# Poking holes and cutting corners in a quantum computer

Just as normal computers do useful stuff by meddling with bits, quantum computers will do it by meddling with qubits.

I and some others wrote a paper about some new ways to do that meddling, recently published in the journal Phys. Rev. X (free version here). This article is a layman’s introduction to the basics of what we did (as well as many other things that we build upon).

#### Qubits, and why they aren’t bits

A bit is a thing that’s either 0 or 1. A qubit is the same, except that it can be indecisive. It might be 0, it might be 1, or it might be both as a so-called quantum superposition.

What does it mean for something to be 0 and 1 at the same time? It sounds weird and magical. And I don’t like it when science sounds magical!

So let’s describe bits a little differently. Instead of 0 and 1, let’s call the two states up and down. This doesn’t change anything important: 0 and 1 are only labels anyway.

But it does change something. It changes how we think about the bits. If there is up and down, why not left and right? Why now forward and backward?

A simple bit is not complicated enough for these things to make sense. It just lives in a 1D world of up and down.

But qubits are complicated by quantumness. And this gives them the freedom to spread out. For qubits, left does make sense. It is a particular kind of superposition state. And right is another, and completely opposite superposition.

Forward and backward are two other possible ways that you can have a superposition of up and down. So now we have six states, all labelled by nice and easily understandable directions.

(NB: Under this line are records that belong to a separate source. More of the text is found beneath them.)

/-! ## §3 Second differences -/

/-- **SECOND DIFFERENCES — the descending induction** (direction `ν`, levels `j = ν − i`; `δ` = a first-difference bound on the region of radius `R + 1`):
at every `x ∈ S_j` with `y ≤ x`, `l1(x − y) ≤ R` and all `λ, λ′ ≥ j`, `‖Δ_λΔ_λ′ W(·, ν)(x)‖ ≤ i·(R·(p₂ + 2p₁δ) + (p₁ + aδ))`. [folklore] -/
theorem secondDiff_induction {R : ℕ} {δ : ℝ}
    (hW1 : ∀ x μ, ‖W x μ‖ ≤ 1) (hQ1 : ∀ x j ν, ‖Q x j ν‖ ≤ 1)
    (hT : ∀ (x : Site d) (j : Fin d), (∀ κ : Fin d, κ < j → x κ = y κ) → W x j = 1)
    (hRec : ∀ (x : Site d) (j ν : Fin d), j < ν → (∀ κ : Fin d, κ < j → x κ = y κ) → W (x + e j) ν = Q x j ν * W x ν)
    (ha : 0 ≤ a) (hp₁ : 0 ≤ p₁) (hp₂ : 0 ≤ p₂) (hδ : 0 ≤ δ)
    (hQ0 : ∀ x : Site d, y ≤ x → l1 (x - y) ≤ R + 1 → ∀ j ν : Fin d, j < ν → ‖Q x j ν - 1‖ ≤ a)
    (hQd : ∀ x : Site d, y ≤ x → l1 (x - y) ≤ R + 1 → ∀ lam j ν : Fin d, j < ν → ‖Q (x + e lam) j ν - Q x j ν‖ ≤ p₁)
    (hQ2 : ∀ x : Site d, y ≤ x → l1 (x - y) ≤ R → ∀ lam lam' j ν : Fin d, j < ν →
      ‖Q (x + e lam + e lam') j ν - Q (x + e lam) j ν - Q (x + e lam') j ν + Q x j ν‖ ≤ p₂)
    (hfirst : ∀ x : Site d, y ≤ x → l1 (x - y) ≤ R + 1 → ∀ ν lam : Fin d, ‖W (x + e lam) ν - W x ν‖ ≤ δ)
    (ν : Fin d) :
    ∀ i j : ℕ, j + i = ν.val → ∀ x : Site d, y ≤ x → l1 (x - y) ≤ R → (∀ κ : Fin d, κ.val < j → x κ = y κ) →
      ∀ lam lam' : Fin d, j ≤ lam.val → j ≤ lam'.val →
        ‖W (x + e lam + e lam') ν - W (x + e lam) ν - W (x + e lam') ν + W x ν‖ ≤ i * (R * (p₂ + 2 * p₁ * δ) + (p₁ + a * δ)) := by
  intro i
  induction i with
  | zero =>
    intro j hj x _ _ hxj lam lam' hlam hlam'
    have hj' : j = ν.val := by omega
    -- on `S_ν` every bond in direction `ν` carries `1`
    have hone : ∀ z : Site d, (∀ κ : Fin d, κ.val < ν.val → z κ = y κ) → W z ν = 1 :=
      fun z hz => hT z ν (fun κ hκ => hz κ (Fin.lt_def.mp hκ))
    have hx' : ∀ κ : Fin d, κ.val < ν.val → x κ = y κ := fun κ hκ => hxj κ (by rw [hj']; exact hκ)
    have hsh : ∀ (z : Site d) (μ : Fin d), j ≤ μ.val → (∀ κ : Fin d, κ.val < ν.val → z κ = y κ) →
        ∀ κ : Fin d, κ.val < ν.val → (z + e μ) κ = y κ := by
      intro z μ hμ hz κ hκ
      have hκμ : κ ≠ μ := fun h => by rw [h] at hκ; omega
      rw [add_e_apply_of_ne z hκμ]; exact hz κ hκ
    rw [hone x hx', hone _ (hsh x lam hlam hx'), hone _ (hsh x lam' hlam' hx'), hone _ (hsh _ lam' hlam' (hsh x lam hlam hx'))]
    simp
  | succ i ih =>
    intro j hj x hyx hxR hxj lam lam' hlam hlam'
    have hjν : j < ν.val := by omega
    have hjd : j < d := lt_trans hjν ν.isLt
    obtain ⟨j', hj'v⟩ : ∃ j' : Fin d, j'.val = j := ⟨⟨j, hjd⟩, rfl⟩
    have hj'ν : j' < ν := Fin.lt_def.mpr (by rw [hj'v]; exact hjν)
    have hxj' : ∀ κ : Fin d, κ < j' → x κ = y κ := fun κ hκ => hxj κ (by rw [← hj'v]; exact Fin.lt_def.mp hκ)
    have hxR1 : l1 (x - y) ≤ R + 1 := hxR.trans (Nat.le_succ _)
    have hK0 : 0 ≤ (R : ℝ) * (p₂ + 2 * p₁ * δ) := by positivity
    have hi0 : 0 ≤ (i : ℝ) * (R * (p₂ + 2 * p₁ * δ) + (p₁ + a * δ)) := by positivity
    -- translates by a direction `μ ≥ j` stay on `S_j`
    have hshift : ∀ (z : Site d) (μ : Fin d), j ≤ μ.val → (∀ κ : Fin d, κ < j' → z κ = y κ) →
        ∀ κ : Fin d, κ < j' → (z + e μ) κ = y κ := by
      intro z μ hμ hz κ hκ
      have hκμ : κ ≠ μ := fun h => by have := Fin.lt_def.mp hκ; rw [h, hj'v] at this; omega
      rw [add_e_apply_of_ne z hκμ]; exact hz κ hκ
    -- THE DIRECT CASE `λ = j` (any `λ′ ≥ j`): `Δ_jΔ_λ′W(x) = (Q(x + e_λ′) − Q(x))·W(x + e_λ′) + (Q(x) − 1)·(W(x + e_λ′) − W(x))`
    have hdirect : ∀ μ : Fin d, j ≤ μ.val →
        ‖W (x + e j' + e μ) ν - W (x + e j') ν - W (x + e μ) ν + W x ν‖ ≤ p₁ + a * δ := by
      intro μ hμ
      have h1 : W (x + e j') ν = Q x j' ν * W x ν := hRec x j' ν hj'ν hxj'
      have h2 : W (x + e j' + e μ) ν = Q (x + e μ) j' ν * W (x + e μ) ν := by
        rw [add_right_comm]; exact hRec (x + e μ) j' ν hj'ν (hshift x μ hμ hxj')
      have hid : W (x + e j' + e μ) ν - W (x + e j') ν - W (x + e μ) ν + W x ν
          = (Q (x + e μ) j' ν - Q x j' ν) * W (x + e μ) ν + (Q x j' ν - 1) * (W (x + e μ) ν - W x ν) := by
        rw [h1, h2]; noncomm_ring
      rw [hid]
      have t1 : ‖(Q (x + e μ) j' ν - Q x j' ν) * W (x + e μ) ν‖ ≤ p₁ := by
        refine (norm_mul_le _ _).trans ?_
        calc _ ≤ p₁ * 1 := mul_le_mul (hQd x hyx hxR1 μ j' ν hj'ν) (hW1 _ ν) (norm_nonneg _) hp₁
          _ = p₁ := mul_one _
      have t2 : ‖(Q x j' ν - 1) * (W (x + e μ) ν - W x ν)‖ ≤ a * δ :=
        (norm_mul_le _ _).trans (mul_le_mul (hQ0 x hyx hxR1 j' ν hj'ν) (hfirst x hyx hxR1 ν μ) (norm_nonneg _) ha)
      exact (norm_add_le _ _).trans (add_le_add t1 t2)
    have hgoal_of_direct : p₁ + a * δ ≤ ((i + 1 : ℕ) : ℝ) * (R * (p₂ + 2 * p₁ * δ) + (p₁ + a * δ)) := by
      push_cast; nlinarith
    by_cases hlj : lam = j'
    · rw [hlj]; exact (hdirect lam' hlam').trans hgoal_of_direct
    by_cases hlj' : lam' = j'
    · -- symmetric to the direct case
      rw [hlj', add_right_comm x (e lam) (e j'),
        show W (x + e j' + e lam) ν - W (x + e lam) ν - W (x + e j') ν + W x ν
          = W (x + e j' + e lam) ν - W (x + e j') ν - W (x + e lam) ν + W x ν by abel]
      exact (hdirect lam hlam).trans hgoal_of_direct
    -- THE SEGMENT CASE `λ, λ′ > j`
    have hlam1 : j + 1 ≤ lam.val := by
      rcases Nat.lt_or_ge j lam.val with h | h
      · omega
      · exact absurd (Fin.ext (by omega)) hlj
    have hlam1' : j + 1 ≤ lam'.val := by
      rcases Nat.lt_or_ge j lam'.val with h | h
      · omega
      · exact absurd (Fin.ext (by omega)) hlj'
    set m : ℕ := (x j' - y j').toNat with hm
    obtain ⟨xs, hxs⟩ : ∃ xs : Site d, xs = x - ((m : ℕ) : ℤ) • e j' := ⟨_, rfl⟩
    obtain ⟨hyxs, hxsx, hxsj, hxsne, hxsm⟩ := foot_spec hyx j'
    rw [← hm, ← hxs] at hyxs hxsx hxsj hxsne hxsm
    have hxsR : l1 (xs - y) ≤ R :=
      (l1_sub_mono hyxs hxsx).trans hxR
    have hxs_strat : ∀ κ : Fin d, κ.val < j + 1 → xs κ = y κ := fun κ hκ => by
      by_cases hκj : κ = j'
      · rw [hκj, hxsj]
      · rw [hxsne κ hκj]; exact hxj κ (by have : κ.val ≠ j := fun h => hκj (Fin.ext (by rw [h, hj'v])); omega)
    have hz : ∀ t : ℕ, t ≤ m → y ≤ xs + ((t : ℕ) : ℤ) • e j' ∧ l1 (xs + ((t : ℕ) : ℤ) • e j' - y) ≤ R ∧
        ∀ κ : Fin d, κ < j' → (xs + ((t : ℕ) : ℤ) • e j') κ = y κ := by
      intro t ht
      obtain ⟨h1, h2⟩ := seg_point_spec hyx j' (t := t) (by rw [← hm]; exact ht)
      rw [← hm, ← hxs] at h1 h2
      refine ⟨h1, (l1_sub_mono h1 h2).trans hxR, fun κ hκ => ?_⟩
      have hκj : κ ≠ j' := ne_of_lt hκ
      rw [add_zsmul_e_apply_of_ne _ hκj, hxsne κ hκj]
      exact hxj' κ hκ
    -- the translate `z_t + e_λ` lies in the region of radius `R + 1`
    have hzsh : ∀ t : ℕ, t ≤ m → ∀ μ : Fin d, y ≤ xs + ((t : ℕ) : ℤ) • e j' + e μ ∧ l1 (xs + ((t : ℕ) : ℤ) • e j' + e μ - y) ≤ R + 1 := by
      intro t ht μ
      obtain ⟨h1, h2, -⟩ := hz t ht
      have hA : ∀ κ : Fin d, y κ ≤ (xs + ((t : ℕ) : ℤ) • e j' + e μ) κ := by
        intro κ
        by_cases hκ : κ = μ
        · have h1κ : y μ ≤ (xs + ((t : ℕ) : ℤ) • e j') μ := h1 μ
          have hsh : (xs + ((t : ℕ) : ℤ) • e j' + e μ) μ = (xs + ((t : ℕ) : ℤ) • e j') μ + 1 := by
            rw [Pi.add_apply, e_apply, if_pos rfl]
          rw [hκ, hsh]; omega
        · rw [add_e_apply_of_ne _ hκ]; exact h1 κ
      refine ⟨hA, ?_⟩
      · have e1 : xs + ((t : ℕ) : ℤ) • e j' + e μ - y = (xs + ((t : ℕ) : ℤ) • e j' - y) + e μ := by abel
        rw [e1]
        exact (l1_add_e_le _ μ).trans (by omega)
    -- F1's second-difference letter along the segment
    have hseq := seq_secondDiff_le (𝔸 := 𝔸) (m := m) (p₂ := p₂) (ph := p₁) (pv := p₁) (dh := δ) (dv := δ)
      (g₀₀ := fun t => W (xs + ((t : ℕ) : ℤ) • e j') ν) (g₁₀ := fun t => W (xs + ((t : ℕ) : ℤ) • e j' + e lam) ν)
      (g₀₁ := fun t => W (xs + ((t : ℕ) : ℤ) • e j' + e lam') ν) (g₁₁ := fun t => W (xs + ((t : ℕ) : ℤ) • e j' + e lam + e lam') ν)
      (P₀₀ := fun t => Q (xs + ((t : ℕ) : ℤ) • e j') j' ν) (P₁₀ := fun t => Q (xs + ((t : ℕ) : ℤ) • e j' + e lam) j' ν)
      (P₀₁ := fun t => Q (xs + ((t : ℕ) : ℤ) • e j' + e lam') j' ν) (P₁₁ := fun t => Q (xs + ((t : ℕ) : ℤ) • e j' + e lam + e lam') j' ν)
      (fun t ht => by
        show W (xs + (((t + 1 : ℕ) : ℤ)) • e j') ν = _
        rw [add_natCast_succ_zsmul]
        exact hRec _ j' ν hj'ν (hz t ht.le).2.2)
      (fun t ht => by
        show W (xs + (((t + 1 : ℕ) : ℤ)) • e j' + e lam) ν = _
        rw [add_natCast_succ_zsmul, add_right_comm]
        exact hRec _ j' ν hj'ν (hshift _ lam hlam (hz t ht.le).2.2))
      (fun t ht => by
        show W (xs + (((t + 1 : ℕ) : ℤ)) • e j' + e lam') ν = _
        rw [add_natCast_succ_zsmul, add_right_comm]
        exact hRec _ j' ν hj'ν (hshift _ lam' hlam' (hz t ht.le).2.2))
      (fun t ht => by
        show W (xs + (((t + 1 : ℕ) : ℤ)) • e j' + e lam + e lam') ν = _
        rw [add_natCast_succ_zsmul, add_right_comm _ (e j') (e lam), add_right_comm _ (e j') (e lam')]
        exact hRec _ j' ν hj'ν (hshift _ lam' hlam' (hshift _ lam hlam (hz t ht.le).2.2)))
      (fun t _ => hQ1 _ j' ν) (fun t _ => hW1 _ ν)
      (fun t ht => hQ2 _ (hz t ht.le).1 (hz t ht.le).2.1 lam lam' j' ν hj'ν)
      (fun t ht => hQd _ (hz t ht.le).1 ((hz t ht.le).2.1.trans (Nat.le_succ _)) lam j' ν hj'ν)
      (fun t ht => hQd _ (hz t ht.le).1 ((hz t ht.le).2.1.trans (Nat.le_succ _)) lam' j' ν hj'ν)
      (fun t ht => by
        show ‖W (xs + ((t : ℕ) : ℤ) • e j' + e lam + e lam') ν - W (xs + ((t : ℕ) : ℤ) • e j' + e lam) ν‖ ≤ δ
        exact hfirst _ (hzsh t ht.le lam).1 (hzsh t ht.le lam).2 ν lam')
      (fun t ht => by
        show ‖W (xs + ((t : ℕ) : ℤ) • e j' + e lam + e lam') ν - W (xs + ((t : ℕ) : ℤ) • e j' + e lam') ν‖ ≤ δ
        rw [add_right_comm _ (e lam) (e lam')]
        exact hfirst _ (hzsh t ht.le lam').1 (hzsh t ht.le lam').2 ν lam)
      m le_rfl
    simp only [Nat.cast_zero, zero_smul, add_zero] at hseq
    rw [hxsm] at hseq
    have hih : ‖W (xs + e lam + e lam') ν - W (xs + e lam) ν - W (xs + e lam') ν + W xs ν‖
        ≤ i * (R * (p₂ + 2 * p₁ * δ) + (p₁ + a * δ)) :=
      ih (j + 1) (by omega) xs hyxs hxsR hxs_strat lam lam' hlam1 hlam1'
    have hmR : (m : ℝ) ≤ R := by
      have h1 : m ≤ l1 (x - y) := by
        have := toNat_coord_le_l1 (sub_nonneg.mpr hyx) j'
        simpa [hm] using this
      exact_mod_cast h1.trans hxR
    have hstep0 : 0 ≤ p₂ + p₁ * δ + p₁ * δ := by positivity
    calc ‖W (x + e lam + e lam') ν - W (x + e lam) ν - W (x + e lam') ν + W x ν‖
        ≤ ‖W (xs + e lam + e lam') ν - W (xs + e lam) ν - W (xs + e lam') ν + W xs ν‖ + m * (p₂ + p₁ * δ + p₁ * δ) := hseq
      _ ≤ i * (R * (p₂ + 2 * p₁ * δ) + (p₁ + a * δ)) + R * (p₂ + p₁ * δ + p₁ * δ) :=
          add_le_add hih (mul_le_mul_of_nonneg_right hmR hstep0)
      _ ≤ ((i + 1 : ℕ) : ℝ) * (R * (p₂ + 2 * p₁ * δ) + (p₁ + a * δ)) := by push_cast; nlinarith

#### Qubits, and why they aren’t dice

A bit is like a coin. Both have only two possible states: 0 and 1 for the former and heads and tails for the latter.

Qubits have six states that we’ve talked about so far. Just like dice. But qubits are far more complicated than dice. Though all qubit states are equal, some are more equal than others.

The end of equality comes when we want to measure them. Whenever you measure a qubit, you have to go back to imagining that only two of the possible states are weird, and everything else is quantum nonsense.

So you could ask the qubit if it is up or down. The laws of physics will force it to answer one way or the other. If it was up, it will obviously answer that. But what if it was left? In this case, the qubit must randomly decide which to be. And then it will forget that it was ever anything else.

Another very important way that qubits differ from dice is that qubits aren’t limited to these six states. They are allowed to roam all the infinite possible directions. But we will not let our qubits be quite so free in this article. Not on purpose, anyway.

#### Clifford, the big red group

If you only have one bit, and you want to do something to it, you are very limited. You could do a so-called NOT gate, which rotates 0 to 1 and 1 to 0. But that’s about it.

Once you let quantumness in, the floodgates open. You are able to do any of the infinite number of possible rotations from up and down to any other possible pair of opposing rotations.

But infinity is a big number. Not only is it a lot of operations to fit in our brain, it is a lot to work out how to do without making mistakes. What if we overshoot a little on our rotation, for example? That would be another, equally valid rotation.

The qubit can’t tell the difference between what we did and what we wanted to do. So our mistake cannot be detected and removed. This is a serious issue. Any errors, no matter how small, will seriously impact our ability to do useful stuff.

Because of this, we often limit ourselves to a smaller set of rotations, called the Clifford group. When we have just one qubit, these are the rotations that rotate up only to one of its five favourite friends: down, left, right, forward and backward. And the same for the rest of them. None of these six states will be left pointing in some weird direction by a Clifford rotation.

There are only a finite number of possible Clifford rotations, and they are all very different. So if we know that we are only intending to do Clifford stuff, there are ways to detect when we accidentally mess one up.

We do this using quantum error correction. This does far more than just clean up dodgy Cliffords. It also protects against all the kinds of noise that qubits can suffer from.

To do QEC, we start with the fact that there are particles in nature that work exactly as we would want our qubits to work. Except for one important fact: they are noisy. They get buffeted about by all kinds of horrible effects, as well as suffering from our cack-handed attempts at rotations.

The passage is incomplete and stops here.